From the August 6 edition of HISTalk — Healthcare IT News and Opinion:

"Re: UHG. Was at the Healthcare Quality Conference yesterday in Boston. Got to talking to a United Health exec who informed me that they have signed an agreement with Google Health and have a pending agreement with HealthVault. This backs up UHG’s previous statement that member records would be made portable. Individual made mention that the Google Health relationship extends beyond just claims records transfer and includes a technology partnership regarding UHG’s OMX."

Commentary: Among health care incumbents, health plans are experiencing the greatest heartburn over the emerging Personal Health Information Network (PHIN).

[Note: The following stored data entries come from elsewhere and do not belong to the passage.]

import Summits.FinalStateConjecture.FinalStateConjecture.Theses.PhaseMixingCapture
import Summits.FinalStateConjecture.FinalStateConjecture.Theses.CurvatureOrSymmetry
import Literature.Geometry.Lorentzian.TameGenericityLocal
import Literature.Geometry.Lorentzian.TameGenericityDiagonal

/-!
# Line `Sketch` — SKELETON for crux `WeakCosmicCensorshipTame` (stmt-FinalStateConjecture-17269)

Lead prover's skeleton (session `prover-line-stmt-FinalStateConjecture-17269-0`), built on the
ideator-2 sketch (`Cruxes/WeakCosmicCensorshipTame/SketchIdeator2.lean`, rc 0, 0 sorry).
Composition = card `ray-trichotomy-censored-exit` (§A); card `one-sided-parabolic-escape` (§B) is
kept as the MECHANISM for the genuine stub (proved reduction
`curvatureRayCensoredExit_of_parabolicAccessAtRays`). `sorry` occurs ONLY in the four `stub_*`
declarations of §C; `WeakCosmicCensorshipTame_of` (§D) concludes the crux BY NAME from them.

* §A  `CurvatureRayCensoredExit` (TameCurvatureModeExit stmt-17347 with the settling conjuncts of
  the exit members DELETED) and the proved reduction
  `weakCosmicCensorshipTame_of_rayTrichotomy :
     MGHDExistence → NoFourthExit → NoVacuumFountains → CurvatureRayCensoredExit →
       PhaseMixingCapture.WeakCosmicCensorshipTame`.
* §B  `parabolic_escape` (proved), `OneSidedParabolicAccessAtRays` and
  `curvatureRayCensoredExit_of_parabolicAccessAtRays` (proved).
* §C  registered stubs: `stub_mghdExistence` (= item stmt-9937 verbatim; conditional discharge
  from the vendored CBG fact is `Literature…forall_mem_admissibleVacuumData`),
  `stub_noFourthExit` (= stmt-10210 verbatim), `stub_noVacuumFountains` (= stmt-10211 verbatim),
  `stub_curvatureRayCensoredExit` (the genuine stub, lead's).
* §D  `WeakCosmicCensorshipTame_of`.
-/

set_option linter.dupNamespace false
set_option maxHeartbeats 800000

noncomputable section

namespace Summit.FinalStateConjecture.FinalStateConjecture.Cruxes.WeakCosmicCensorshipTame.Sketch

open Literature.Geometry.Lorentzian
open Summit.FinalStateConjecture.FinalStateConjecture.Theses
open scoped Manifold ContDiff Topology
open Function Filter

On the one hand, existing health plan IT and business models have been proprietary and closed. Here’s how a typical health plan might state their POV:

“We’ve spent multi-million dollars building OUR information systems. We see these IT systems as part of our competitive advantage. Share our data? Are you crazy? We have a fiduciary obligation to the patient NOT to share data. If we violate HIPAA by sharing data inappropriately, we risk spending time in jail. Besides, it’s OUR data, not the patient’s data.”

On the other hand, health plan business models of the past aren’t working :

  • Health plan stocks are down dramatically in 2008 — “gotta do something different”.
  • They are recognizing that proprietary IT and business models around data are limiting. Improving quality and coordinating care are team sports — you have to share data and play nicely with the other kids in the sandbox (doctors, hospitals, DM companies, other health plans).
  • The benefits of implementing IT in health care will accrue primarily to health plans. The Markle Foundation reported that 88% of estimated financial benefits — in the form of improving quality, avoiding unnecessary hospitalizations and procedures, reducing costs — accrue to health plans, not to health care providers.

The heartburn creeps in when you recognize that the old way of thinking won’t work for the future.

Aetna seems to have been the first major health plan to have gotten past their heartburn and acted on the need to change. For example, Aetna is the only individual health plan to have endorsed Markle’s Common Framework for Networked Personal Health Information .

Will UnitedHealth be #2? Let’s hope so.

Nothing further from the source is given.